What to do for food poisoning at home

What to do for food poisoning

From the right to administer first aid if poisoning food often depends the life and health of a person. This disease carries a risk. In this article, we discussed what to do for food poisoning, how to give the patient first aid, when to go to the doctors for treatment.

The main causes of food poisoning

The reasons because of which can develop food poisoning, a lot. Any product is potentially dangerous to the human body. That is why this disease is so common among all age groups. The main causes of food poisoning include:

  • contaminated with intestinal bacteria of food.
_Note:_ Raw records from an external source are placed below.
/-- **Cor 5.10 (iv)(b)** (Mono-analytic Telecores): the restrictions `φ^{An⊢⊞}_{v,ν}` of the forgetful functors
`ψ^{An⊢⊞}_{v,ν}` give a telecore structure `𝔗_{An⊢}` over the mono-analytic core with core vertex `An⊢[𝒩⊢⊞]`
(Cor 5.10 (iv)(a), `n = 6`) by appending telecore edges from the core to row 3 of `D⊢`; with
**Cor 5.10 (iv)(c)**: a contact structure `ℋ_{An⊢}` on it in which, for each `v`, `ν ∈ Γ⃗^×_v`, the length-6 path
`□ →(λ⊞_{v,ν}) 𝒩⊞_v → 𝒩_v → ℰ• → ℰ⊢ → An⊢[𝒩⊢⊞] →(φ^{An⊢⊞}_{v,ν}) 𝒩⊢⊞_v` and the length-2 path
`□ →(λ⊞_{v,ν}) 𝒩⊞_v → 𝒩⊢⊞_v` form a boundary pair in both orders (so their homotopy `η⊢_{v,ν}` is an isomorphism).
(The compatibility with `𝔗_{An•}`, `ℋ_{An•}`, `S_log`, `S_log⊞` — TODO(general form).)
[cite: MochizukiAbsTopIII2015, Cor 5.10 (iv)(b)(c) pp. 147–148] -/
def Cor510MonoTelecore : Prop :=
  ∃ (H : ((Lt.subdiagram (monoBase (isArc := isArc) 6)).extend (Lt.obsExt (monoBase 6) .anMono)).HomotopyFamily)
    (hH : ∀ ⦃a b : (obsShape (monoBase (isArc := isArc) 6) DVertex.anMono).Vertex⦄ ⦃p q : Path a b⦄,
      H.E p q → b = (obsShape (monoBase (isArc := isArc) 6) DVertex.anMono).obs)
    (hc : (DiagramOfCategories.Observable.mk _ (fun _ => (inferInstance : IsEmpty PEmpty.{u + 1})) _ H hH).IsCore)
    (T : DiagramOfCategories.Telecore _ _ hc),
    T.J = (fun a => MonoTelecoreIdx a.1) ∧
      HEq (fun (a : DSub (monoBase (isArc := isArc) 6)) (j : T.J a) => T.telMap j)
        (fun (a : DSub (monoBase (isArc := isArc) 6)) (j : MonoTelecoreIdx a.1) => Lt.monoTelecoreFun a.1 j) ∧
      ∃ Hc : ((Lt.subdiagram (monoBase (isArc := isArc) 6)).extend
          (X := ⟨(obsShape (monoBase (isArc := isArc) 6) DVertex.anMono).I, T.J⟩)
          ⟨Lt.AnMono, fun e => DEdge.functorLtimes Lt e, T.telMap⟩).HomotopyFamily,
        DiagramOfCategories.Telecore.IsContactStructure _ T Hc ∧
        ∀ (v : Vmod) (ν : LogVertex (isArc v)) (hν : ν.IsCross)
          (hcore : monoBase (isArc := isArc) 6 .core) (hnp : monoBase (isArc := isArc) 6 (.nplus v))
          (hnv : monoBase (isArc := isArc) 6 (.nv v)) (he5 : monoBase (isArc := isArc) 6 .e5)
          (hem : monoBase (isArc := isArc) 6 .emono5) (hnm : monoBase (isArc := isArc) 6 (.nmonoPlus v))
          (j : T.J ⟨.nmonoPlus v, hnm⟩),
          let X' : ExtShape.{u} (DSub (monoBase (isArc := isArc) 6)) :=
            ⟨(obsShape (monoBase (isArc := isArc) 6) DVertex.anMono).I, T.J⟩
          let γ₁ : Path (X'.base ⟨.core, hcore⟩) (X'.base ⟨.nmonoPlus v, hnm⟩) :=
            ((((((Path.nil.cons (show X'.base ⟨.core, hcore⟩ ⟶ X'.base ⟨.nplus v, hnp⟩ from DEdge.lam v ν hν.1)).cons
              (show X'.base ⟨.nplus v, hnp⟩ ⟶ X'.base ⟨.nv v, hnv⟩ from DEdge.forget v)).cons
              (show X'.base ⟨.nv v, hnv⟩ ⟶ X'.base ⟨.e5, he5⟩ from DEdge.toE v)).cons
              (show X'.base ⟨.e5, he5⟩ ⟶ X'.base ⟨.emono5, hem⟩ from DEdge.monoE5)).cons
              (show X'.base ⟨.emono5, hem⟩ ⟶ X'.obs from DEdge.κAnMono)).cons
              (show X'.obs ⟶ X'.base ⟨.nmonoPlus v, hnm⟩ from j))
          let γ₀ : Path (X'.base ⟨.core, hcore⟩) (X'.base ⟨.nmonoPlus v, hnm⟩) :=
            ((Path.nil.cons (show X'.base ⟨.core, hcore⟩ ⟶ X'.base ⟨.nplus v, hnp⟩ from DEdge.lam v ν hν.1)).cons
              (show X'.base ⟨.nplus v, hnp⟩ ⟶ X'.base ⟨.nmonoPlus v, hnm⟩ from DEdge.monoNplus v))
          Hc.E γ₁ γ₀ ∧ Hc.E γ₀ γ₁

end LogFrobeniusSettingLtimes

end Realisation

end Literature.AnabelianGeometry.AbsoluteAnabelian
Possible infection with Salmonella, Escherichia coli, dysentery;
  • the use of expired and rotten food products;
  • cooking the infected E. coli;
  • eating from badly washed dishes;
  • improper food storage;
  • poisoning canned food contaminated with botulism. This infection lives and breeds only in the absence of oxygen. Can occur in fish, meat, mushroom, canned;
  • mushroom poisoning.

The clinical picture of food poisoning

The first symptoms occur during the first 2-6 hours after eating contaminated or poor quality food. With a strong food poisoning clinical signs can develop in the first hours.

Please note that in the case of botulism the first signs of the disease may develop after 1-2 days.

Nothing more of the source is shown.